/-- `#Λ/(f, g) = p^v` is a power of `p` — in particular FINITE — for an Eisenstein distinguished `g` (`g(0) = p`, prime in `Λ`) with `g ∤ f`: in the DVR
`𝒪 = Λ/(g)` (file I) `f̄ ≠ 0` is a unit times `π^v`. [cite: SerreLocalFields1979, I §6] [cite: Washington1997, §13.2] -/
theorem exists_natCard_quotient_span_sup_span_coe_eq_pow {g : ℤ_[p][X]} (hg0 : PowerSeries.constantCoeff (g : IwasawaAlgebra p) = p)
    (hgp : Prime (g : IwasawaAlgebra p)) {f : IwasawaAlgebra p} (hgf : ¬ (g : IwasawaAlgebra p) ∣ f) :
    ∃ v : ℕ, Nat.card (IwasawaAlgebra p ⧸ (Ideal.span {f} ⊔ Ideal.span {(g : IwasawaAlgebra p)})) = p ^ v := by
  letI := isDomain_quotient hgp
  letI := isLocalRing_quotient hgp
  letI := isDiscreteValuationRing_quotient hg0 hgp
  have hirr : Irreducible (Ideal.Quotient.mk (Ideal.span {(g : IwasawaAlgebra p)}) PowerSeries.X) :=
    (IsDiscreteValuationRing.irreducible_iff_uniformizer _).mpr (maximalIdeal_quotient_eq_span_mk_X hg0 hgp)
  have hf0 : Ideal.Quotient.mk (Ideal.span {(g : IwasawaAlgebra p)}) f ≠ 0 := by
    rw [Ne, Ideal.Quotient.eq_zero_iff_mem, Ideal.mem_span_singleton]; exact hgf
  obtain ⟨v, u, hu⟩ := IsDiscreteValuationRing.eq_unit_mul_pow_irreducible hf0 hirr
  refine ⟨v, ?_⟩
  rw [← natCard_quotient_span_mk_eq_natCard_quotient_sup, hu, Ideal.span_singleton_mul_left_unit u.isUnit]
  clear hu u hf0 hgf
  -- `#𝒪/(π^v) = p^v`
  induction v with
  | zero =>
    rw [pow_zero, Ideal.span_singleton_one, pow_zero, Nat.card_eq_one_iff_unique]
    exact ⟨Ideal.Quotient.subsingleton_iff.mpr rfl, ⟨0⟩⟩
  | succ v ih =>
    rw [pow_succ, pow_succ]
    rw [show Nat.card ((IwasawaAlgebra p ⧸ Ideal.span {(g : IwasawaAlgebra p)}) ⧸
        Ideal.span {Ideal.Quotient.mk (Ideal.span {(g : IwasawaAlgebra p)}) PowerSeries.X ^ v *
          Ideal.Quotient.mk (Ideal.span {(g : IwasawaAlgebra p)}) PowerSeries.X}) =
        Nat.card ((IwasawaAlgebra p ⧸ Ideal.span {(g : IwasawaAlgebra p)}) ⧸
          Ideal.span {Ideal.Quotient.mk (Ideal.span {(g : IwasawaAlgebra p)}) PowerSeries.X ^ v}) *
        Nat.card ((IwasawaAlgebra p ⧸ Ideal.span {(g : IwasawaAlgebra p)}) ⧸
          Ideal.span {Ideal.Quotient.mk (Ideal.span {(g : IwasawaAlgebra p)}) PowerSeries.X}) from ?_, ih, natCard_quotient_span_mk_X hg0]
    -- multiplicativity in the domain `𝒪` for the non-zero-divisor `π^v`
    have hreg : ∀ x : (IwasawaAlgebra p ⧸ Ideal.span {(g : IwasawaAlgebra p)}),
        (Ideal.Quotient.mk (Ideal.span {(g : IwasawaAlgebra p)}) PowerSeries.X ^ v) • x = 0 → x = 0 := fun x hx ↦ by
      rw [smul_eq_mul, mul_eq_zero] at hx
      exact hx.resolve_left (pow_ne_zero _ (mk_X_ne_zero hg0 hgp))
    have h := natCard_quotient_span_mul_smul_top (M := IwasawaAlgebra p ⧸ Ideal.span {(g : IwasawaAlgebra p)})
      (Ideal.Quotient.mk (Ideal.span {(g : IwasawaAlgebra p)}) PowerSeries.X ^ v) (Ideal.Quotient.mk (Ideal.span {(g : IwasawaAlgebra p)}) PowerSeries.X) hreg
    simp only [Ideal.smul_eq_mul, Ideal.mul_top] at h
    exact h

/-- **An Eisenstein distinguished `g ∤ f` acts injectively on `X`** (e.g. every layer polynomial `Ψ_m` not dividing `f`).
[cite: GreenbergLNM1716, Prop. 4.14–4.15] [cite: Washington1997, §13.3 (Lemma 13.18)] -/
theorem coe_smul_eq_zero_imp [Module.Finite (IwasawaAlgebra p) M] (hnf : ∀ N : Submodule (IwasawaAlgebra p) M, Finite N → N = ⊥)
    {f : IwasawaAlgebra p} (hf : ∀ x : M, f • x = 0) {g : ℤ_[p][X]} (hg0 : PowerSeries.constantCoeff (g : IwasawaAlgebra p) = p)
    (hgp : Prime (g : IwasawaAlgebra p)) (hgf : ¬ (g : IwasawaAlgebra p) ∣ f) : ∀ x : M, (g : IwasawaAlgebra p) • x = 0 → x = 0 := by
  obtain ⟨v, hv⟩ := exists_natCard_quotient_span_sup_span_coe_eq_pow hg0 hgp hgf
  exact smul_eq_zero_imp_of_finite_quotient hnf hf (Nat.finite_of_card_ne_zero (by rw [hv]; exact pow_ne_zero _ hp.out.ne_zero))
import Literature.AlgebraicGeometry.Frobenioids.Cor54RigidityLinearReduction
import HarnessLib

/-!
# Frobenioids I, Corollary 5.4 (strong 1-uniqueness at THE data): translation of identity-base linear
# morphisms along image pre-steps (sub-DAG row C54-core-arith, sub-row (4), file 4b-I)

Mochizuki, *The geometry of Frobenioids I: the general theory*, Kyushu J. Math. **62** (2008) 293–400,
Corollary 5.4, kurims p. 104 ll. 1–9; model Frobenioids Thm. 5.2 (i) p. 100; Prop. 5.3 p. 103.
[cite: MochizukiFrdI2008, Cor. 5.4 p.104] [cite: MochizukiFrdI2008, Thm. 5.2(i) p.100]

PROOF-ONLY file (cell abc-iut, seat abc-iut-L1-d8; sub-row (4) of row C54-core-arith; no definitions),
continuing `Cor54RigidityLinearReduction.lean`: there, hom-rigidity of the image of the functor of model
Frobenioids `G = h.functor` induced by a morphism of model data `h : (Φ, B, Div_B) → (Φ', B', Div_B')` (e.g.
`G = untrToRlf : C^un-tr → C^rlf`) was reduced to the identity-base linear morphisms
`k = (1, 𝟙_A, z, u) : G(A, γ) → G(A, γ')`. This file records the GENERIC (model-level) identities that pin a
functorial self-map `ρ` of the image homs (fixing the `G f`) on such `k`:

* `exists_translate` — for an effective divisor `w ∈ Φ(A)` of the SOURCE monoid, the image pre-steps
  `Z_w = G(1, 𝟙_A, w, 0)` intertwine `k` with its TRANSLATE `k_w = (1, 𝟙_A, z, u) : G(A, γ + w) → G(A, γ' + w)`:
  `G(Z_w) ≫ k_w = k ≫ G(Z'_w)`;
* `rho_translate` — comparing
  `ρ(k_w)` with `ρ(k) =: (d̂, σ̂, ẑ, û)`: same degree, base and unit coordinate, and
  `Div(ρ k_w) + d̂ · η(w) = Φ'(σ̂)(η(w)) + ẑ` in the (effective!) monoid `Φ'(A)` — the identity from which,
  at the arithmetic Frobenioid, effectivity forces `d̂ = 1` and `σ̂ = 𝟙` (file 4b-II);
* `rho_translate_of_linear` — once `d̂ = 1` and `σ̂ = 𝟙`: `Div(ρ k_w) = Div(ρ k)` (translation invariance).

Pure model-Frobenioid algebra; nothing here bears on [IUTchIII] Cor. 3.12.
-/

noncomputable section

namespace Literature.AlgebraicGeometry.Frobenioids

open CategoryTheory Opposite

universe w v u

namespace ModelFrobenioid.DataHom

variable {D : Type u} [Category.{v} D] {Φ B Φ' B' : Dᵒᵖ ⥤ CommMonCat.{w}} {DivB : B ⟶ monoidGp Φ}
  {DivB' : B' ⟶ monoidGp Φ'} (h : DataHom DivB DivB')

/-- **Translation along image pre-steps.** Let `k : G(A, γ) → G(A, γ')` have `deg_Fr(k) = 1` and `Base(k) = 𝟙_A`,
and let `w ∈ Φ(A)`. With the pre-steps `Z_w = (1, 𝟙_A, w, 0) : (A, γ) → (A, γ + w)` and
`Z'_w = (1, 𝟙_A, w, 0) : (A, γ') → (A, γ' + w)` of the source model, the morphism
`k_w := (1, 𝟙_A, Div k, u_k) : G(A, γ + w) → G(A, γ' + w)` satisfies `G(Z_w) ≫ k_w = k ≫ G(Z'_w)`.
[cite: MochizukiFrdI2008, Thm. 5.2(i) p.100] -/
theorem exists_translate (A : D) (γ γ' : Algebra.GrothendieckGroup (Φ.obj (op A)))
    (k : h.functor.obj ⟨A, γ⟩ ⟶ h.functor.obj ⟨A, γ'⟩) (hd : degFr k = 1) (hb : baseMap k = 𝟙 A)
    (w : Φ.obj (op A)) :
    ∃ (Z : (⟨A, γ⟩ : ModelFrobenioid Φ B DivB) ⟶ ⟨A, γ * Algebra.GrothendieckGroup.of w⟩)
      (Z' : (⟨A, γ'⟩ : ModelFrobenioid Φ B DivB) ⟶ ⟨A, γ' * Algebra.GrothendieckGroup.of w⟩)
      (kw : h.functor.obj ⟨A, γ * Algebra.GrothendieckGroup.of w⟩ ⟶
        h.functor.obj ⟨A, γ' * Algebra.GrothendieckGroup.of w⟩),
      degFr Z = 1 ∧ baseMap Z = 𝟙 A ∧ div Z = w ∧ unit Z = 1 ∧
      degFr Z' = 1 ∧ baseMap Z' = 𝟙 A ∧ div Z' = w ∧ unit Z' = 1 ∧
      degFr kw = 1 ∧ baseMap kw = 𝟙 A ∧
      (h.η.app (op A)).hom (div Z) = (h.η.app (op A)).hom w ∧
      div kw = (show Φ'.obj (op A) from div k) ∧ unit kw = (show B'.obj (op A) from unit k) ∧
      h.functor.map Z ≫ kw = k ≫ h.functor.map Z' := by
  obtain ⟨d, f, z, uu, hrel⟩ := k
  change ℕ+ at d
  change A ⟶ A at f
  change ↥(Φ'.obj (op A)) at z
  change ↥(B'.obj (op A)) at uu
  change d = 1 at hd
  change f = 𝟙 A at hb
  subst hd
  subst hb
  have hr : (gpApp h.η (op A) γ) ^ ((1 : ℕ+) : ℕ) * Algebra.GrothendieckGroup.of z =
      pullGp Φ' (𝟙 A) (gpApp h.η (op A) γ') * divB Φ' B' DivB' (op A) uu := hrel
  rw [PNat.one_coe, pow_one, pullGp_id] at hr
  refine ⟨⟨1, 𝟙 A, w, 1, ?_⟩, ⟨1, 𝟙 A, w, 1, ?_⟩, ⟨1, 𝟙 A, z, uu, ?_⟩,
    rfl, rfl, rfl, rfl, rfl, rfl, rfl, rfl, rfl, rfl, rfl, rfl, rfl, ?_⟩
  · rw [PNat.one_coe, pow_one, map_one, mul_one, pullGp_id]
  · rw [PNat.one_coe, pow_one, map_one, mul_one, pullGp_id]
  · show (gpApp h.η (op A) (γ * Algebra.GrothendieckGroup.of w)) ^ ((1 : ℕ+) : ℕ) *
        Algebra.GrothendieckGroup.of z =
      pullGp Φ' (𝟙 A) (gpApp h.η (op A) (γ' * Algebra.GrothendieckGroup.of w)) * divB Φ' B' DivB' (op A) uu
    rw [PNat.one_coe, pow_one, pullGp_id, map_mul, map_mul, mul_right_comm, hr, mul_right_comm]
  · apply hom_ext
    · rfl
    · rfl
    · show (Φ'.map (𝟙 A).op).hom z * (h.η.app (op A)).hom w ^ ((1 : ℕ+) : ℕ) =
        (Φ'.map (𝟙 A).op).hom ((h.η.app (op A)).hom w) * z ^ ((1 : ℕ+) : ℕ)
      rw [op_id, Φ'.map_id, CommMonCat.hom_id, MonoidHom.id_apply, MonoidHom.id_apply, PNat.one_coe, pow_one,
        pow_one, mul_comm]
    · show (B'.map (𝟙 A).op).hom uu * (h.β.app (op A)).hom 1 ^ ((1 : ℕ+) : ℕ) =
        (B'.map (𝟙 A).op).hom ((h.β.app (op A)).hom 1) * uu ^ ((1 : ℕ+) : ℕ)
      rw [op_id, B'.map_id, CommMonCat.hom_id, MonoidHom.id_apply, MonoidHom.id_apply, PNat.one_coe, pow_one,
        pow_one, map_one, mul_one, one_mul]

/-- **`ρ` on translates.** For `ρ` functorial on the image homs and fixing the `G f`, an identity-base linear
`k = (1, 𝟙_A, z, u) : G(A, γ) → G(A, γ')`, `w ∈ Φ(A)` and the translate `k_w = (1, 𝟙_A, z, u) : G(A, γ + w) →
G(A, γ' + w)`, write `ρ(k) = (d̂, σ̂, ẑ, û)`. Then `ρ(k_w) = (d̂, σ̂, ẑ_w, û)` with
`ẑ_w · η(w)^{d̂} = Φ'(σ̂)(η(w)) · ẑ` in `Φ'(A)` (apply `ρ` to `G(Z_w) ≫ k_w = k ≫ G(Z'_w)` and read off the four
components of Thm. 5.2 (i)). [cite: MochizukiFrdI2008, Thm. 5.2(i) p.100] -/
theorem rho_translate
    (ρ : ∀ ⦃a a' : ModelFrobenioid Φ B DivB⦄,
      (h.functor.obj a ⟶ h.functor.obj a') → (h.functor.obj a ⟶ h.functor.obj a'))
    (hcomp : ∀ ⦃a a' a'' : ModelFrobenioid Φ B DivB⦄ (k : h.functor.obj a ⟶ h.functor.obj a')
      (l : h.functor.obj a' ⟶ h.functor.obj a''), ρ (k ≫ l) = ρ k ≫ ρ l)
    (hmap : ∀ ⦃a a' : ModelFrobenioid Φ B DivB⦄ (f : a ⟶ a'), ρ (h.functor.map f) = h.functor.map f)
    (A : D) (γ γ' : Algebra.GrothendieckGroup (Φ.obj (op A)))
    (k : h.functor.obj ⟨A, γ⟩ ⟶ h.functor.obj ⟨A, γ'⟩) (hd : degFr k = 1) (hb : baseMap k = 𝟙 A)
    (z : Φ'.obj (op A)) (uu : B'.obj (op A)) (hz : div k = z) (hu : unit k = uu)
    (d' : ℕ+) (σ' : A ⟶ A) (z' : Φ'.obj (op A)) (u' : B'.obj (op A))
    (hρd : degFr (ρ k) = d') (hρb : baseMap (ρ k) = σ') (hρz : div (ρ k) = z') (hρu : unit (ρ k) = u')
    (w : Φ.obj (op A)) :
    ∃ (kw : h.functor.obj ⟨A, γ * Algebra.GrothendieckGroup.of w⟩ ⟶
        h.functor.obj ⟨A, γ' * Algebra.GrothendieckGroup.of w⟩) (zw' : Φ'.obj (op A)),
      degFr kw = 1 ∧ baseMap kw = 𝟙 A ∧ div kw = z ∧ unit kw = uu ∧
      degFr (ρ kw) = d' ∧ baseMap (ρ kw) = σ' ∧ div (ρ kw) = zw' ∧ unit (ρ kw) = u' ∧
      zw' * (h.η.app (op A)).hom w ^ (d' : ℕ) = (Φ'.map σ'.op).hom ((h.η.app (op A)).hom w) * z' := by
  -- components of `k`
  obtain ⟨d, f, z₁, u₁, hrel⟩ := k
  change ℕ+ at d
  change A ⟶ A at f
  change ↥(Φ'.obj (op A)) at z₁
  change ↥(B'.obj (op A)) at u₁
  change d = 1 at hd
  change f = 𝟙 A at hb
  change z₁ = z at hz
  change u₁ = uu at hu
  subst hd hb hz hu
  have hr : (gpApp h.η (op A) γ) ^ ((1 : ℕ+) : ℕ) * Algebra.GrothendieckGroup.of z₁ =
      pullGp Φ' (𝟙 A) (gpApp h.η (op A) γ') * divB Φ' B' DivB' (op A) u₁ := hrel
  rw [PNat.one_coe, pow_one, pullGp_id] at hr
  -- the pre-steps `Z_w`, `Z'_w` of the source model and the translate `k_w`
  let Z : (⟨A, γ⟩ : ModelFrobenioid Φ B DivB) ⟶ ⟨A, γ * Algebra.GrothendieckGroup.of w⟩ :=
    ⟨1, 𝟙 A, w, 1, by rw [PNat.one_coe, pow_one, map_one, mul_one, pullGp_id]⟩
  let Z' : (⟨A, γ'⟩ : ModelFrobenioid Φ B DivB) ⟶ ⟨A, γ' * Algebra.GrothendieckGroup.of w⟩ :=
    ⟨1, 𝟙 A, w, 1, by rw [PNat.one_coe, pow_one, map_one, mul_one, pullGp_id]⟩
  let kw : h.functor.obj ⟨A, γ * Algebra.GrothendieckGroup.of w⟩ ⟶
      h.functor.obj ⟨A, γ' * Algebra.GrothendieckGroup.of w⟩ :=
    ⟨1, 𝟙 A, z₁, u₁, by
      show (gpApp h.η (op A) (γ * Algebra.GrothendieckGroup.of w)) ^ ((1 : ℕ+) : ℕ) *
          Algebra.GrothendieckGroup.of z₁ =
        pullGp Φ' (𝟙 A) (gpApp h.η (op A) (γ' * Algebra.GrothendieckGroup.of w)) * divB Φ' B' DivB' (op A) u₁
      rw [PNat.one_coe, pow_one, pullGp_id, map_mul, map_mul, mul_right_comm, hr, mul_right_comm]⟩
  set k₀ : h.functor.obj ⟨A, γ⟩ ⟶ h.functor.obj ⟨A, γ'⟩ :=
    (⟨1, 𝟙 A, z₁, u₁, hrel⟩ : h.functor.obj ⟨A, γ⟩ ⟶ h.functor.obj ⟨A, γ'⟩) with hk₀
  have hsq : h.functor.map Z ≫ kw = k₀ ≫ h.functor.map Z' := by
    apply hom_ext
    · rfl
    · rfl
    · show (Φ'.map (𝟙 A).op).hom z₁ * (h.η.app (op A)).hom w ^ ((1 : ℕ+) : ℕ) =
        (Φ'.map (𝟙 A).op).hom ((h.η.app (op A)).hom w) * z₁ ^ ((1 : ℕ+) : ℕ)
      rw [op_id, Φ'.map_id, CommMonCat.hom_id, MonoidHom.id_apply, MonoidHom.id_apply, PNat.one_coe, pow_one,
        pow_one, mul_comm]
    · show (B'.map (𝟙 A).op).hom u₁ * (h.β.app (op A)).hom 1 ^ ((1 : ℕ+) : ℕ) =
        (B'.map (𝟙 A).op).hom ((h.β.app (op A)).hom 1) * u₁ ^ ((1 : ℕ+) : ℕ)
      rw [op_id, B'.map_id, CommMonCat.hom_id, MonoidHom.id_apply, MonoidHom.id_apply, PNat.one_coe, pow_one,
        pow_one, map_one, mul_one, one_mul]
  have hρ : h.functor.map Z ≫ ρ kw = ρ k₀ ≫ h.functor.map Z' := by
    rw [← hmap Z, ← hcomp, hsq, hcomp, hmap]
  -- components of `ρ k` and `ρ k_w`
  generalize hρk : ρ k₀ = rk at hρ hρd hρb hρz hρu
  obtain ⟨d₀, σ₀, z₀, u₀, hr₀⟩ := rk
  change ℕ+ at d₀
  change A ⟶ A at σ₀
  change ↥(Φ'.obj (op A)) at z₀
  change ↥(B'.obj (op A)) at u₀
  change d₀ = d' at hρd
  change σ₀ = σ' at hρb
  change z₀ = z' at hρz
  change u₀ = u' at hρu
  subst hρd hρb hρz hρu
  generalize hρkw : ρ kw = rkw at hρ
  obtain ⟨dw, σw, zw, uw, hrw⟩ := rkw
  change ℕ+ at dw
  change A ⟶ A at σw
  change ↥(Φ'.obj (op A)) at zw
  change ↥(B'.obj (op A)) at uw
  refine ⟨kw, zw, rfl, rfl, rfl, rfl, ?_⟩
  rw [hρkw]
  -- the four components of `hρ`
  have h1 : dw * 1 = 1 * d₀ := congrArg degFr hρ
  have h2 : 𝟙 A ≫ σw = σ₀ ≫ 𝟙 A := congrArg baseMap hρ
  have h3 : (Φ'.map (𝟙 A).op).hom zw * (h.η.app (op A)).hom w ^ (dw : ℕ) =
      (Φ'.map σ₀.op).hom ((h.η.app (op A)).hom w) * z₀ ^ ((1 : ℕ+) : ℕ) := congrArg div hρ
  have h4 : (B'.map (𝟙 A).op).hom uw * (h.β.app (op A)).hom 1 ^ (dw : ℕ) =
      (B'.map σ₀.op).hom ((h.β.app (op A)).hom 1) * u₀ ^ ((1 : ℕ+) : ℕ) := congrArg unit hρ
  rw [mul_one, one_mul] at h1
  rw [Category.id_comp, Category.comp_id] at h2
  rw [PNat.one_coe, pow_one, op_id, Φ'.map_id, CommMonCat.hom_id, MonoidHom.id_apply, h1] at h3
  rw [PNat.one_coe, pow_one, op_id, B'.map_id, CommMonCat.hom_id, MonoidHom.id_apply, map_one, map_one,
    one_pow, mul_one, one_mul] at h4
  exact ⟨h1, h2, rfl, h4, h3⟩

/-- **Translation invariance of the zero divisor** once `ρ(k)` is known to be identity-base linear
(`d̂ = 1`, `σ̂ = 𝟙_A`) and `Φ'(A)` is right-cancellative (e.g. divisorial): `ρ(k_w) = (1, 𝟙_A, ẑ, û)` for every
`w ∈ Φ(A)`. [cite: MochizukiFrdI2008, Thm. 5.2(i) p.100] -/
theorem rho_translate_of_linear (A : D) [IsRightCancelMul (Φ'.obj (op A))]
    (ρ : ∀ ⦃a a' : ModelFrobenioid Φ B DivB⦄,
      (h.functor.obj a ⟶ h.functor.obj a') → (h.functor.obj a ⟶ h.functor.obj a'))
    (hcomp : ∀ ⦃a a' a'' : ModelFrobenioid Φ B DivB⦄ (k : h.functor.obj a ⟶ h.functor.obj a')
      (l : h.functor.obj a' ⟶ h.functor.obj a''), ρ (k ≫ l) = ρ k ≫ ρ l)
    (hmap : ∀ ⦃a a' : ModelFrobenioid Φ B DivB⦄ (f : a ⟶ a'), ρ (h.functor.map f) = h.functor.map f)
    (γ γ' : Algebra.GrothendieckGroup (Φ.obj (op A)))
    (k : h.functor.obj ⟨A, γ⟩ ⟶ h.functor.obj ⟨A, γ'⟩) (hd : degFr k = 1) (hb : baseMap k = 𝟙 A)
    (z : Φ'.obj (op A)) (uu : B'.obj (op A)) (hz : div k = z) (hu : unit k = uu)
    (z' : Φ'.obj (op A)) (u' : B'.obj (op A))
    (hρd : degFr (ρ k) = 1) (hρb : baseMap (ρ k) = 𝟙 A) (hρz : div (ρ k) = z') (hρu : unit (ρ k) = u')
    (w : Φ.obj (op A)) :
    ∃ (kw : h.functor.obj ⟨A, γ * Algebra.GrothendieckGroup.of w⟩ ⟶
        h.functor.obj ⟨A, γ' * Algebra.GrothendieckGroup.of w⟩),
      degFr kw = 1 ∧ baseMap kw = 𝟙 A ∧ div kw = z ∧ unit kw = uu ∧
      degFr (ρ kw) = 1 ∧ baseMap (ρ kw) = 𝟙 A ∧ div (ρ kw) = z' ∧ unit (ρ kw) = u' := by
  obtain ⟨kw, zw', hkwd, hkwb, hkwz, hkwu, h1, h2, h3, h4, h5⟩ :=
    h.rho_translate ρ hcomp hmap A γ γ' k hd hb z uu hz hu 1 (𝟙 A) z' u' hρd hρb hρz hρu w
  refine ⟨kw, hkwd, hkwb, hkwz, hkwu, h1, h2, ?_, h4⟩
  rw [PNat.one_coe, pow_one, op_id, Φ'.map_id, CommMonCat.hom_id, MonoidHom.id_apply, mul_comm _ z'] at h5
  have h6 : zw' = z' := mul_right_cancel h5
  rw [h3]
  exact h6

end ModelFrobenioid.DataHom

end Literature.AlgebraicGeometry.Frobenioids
■ ■ ■ ■ ■ ■ ■
In the listing above, the lines from the one containing "# Frobenioids I, Corollary" through the one containing "[cite: MochizukiFrdI2008, Cor." must be set down exactly, with no other lines.

# Frobenioids I, Corollary 5.4 (strong 1-uniqueness at THE data): translation of identity-base linear
# morphisms along image pre-steps (sub-DAG row C54-core-arith, sub-row (4), file 4b-I)

Mochizuki, *The geometry of Frobenioids I: the general theory*, Kyushu J. Math. **62** (2008) 293–400,
Corollary 5.4, kurims p. 104 ll. 1–9; model Frobenioids Thm. 5.2 (i) p. 100; Prop. 5.3 p. 103.
[cite: MochizukiFrdI2008, Cor. 5.4 p.104] [cite: MochizukiFrdI2008, Thm. 5.2(i) p.100]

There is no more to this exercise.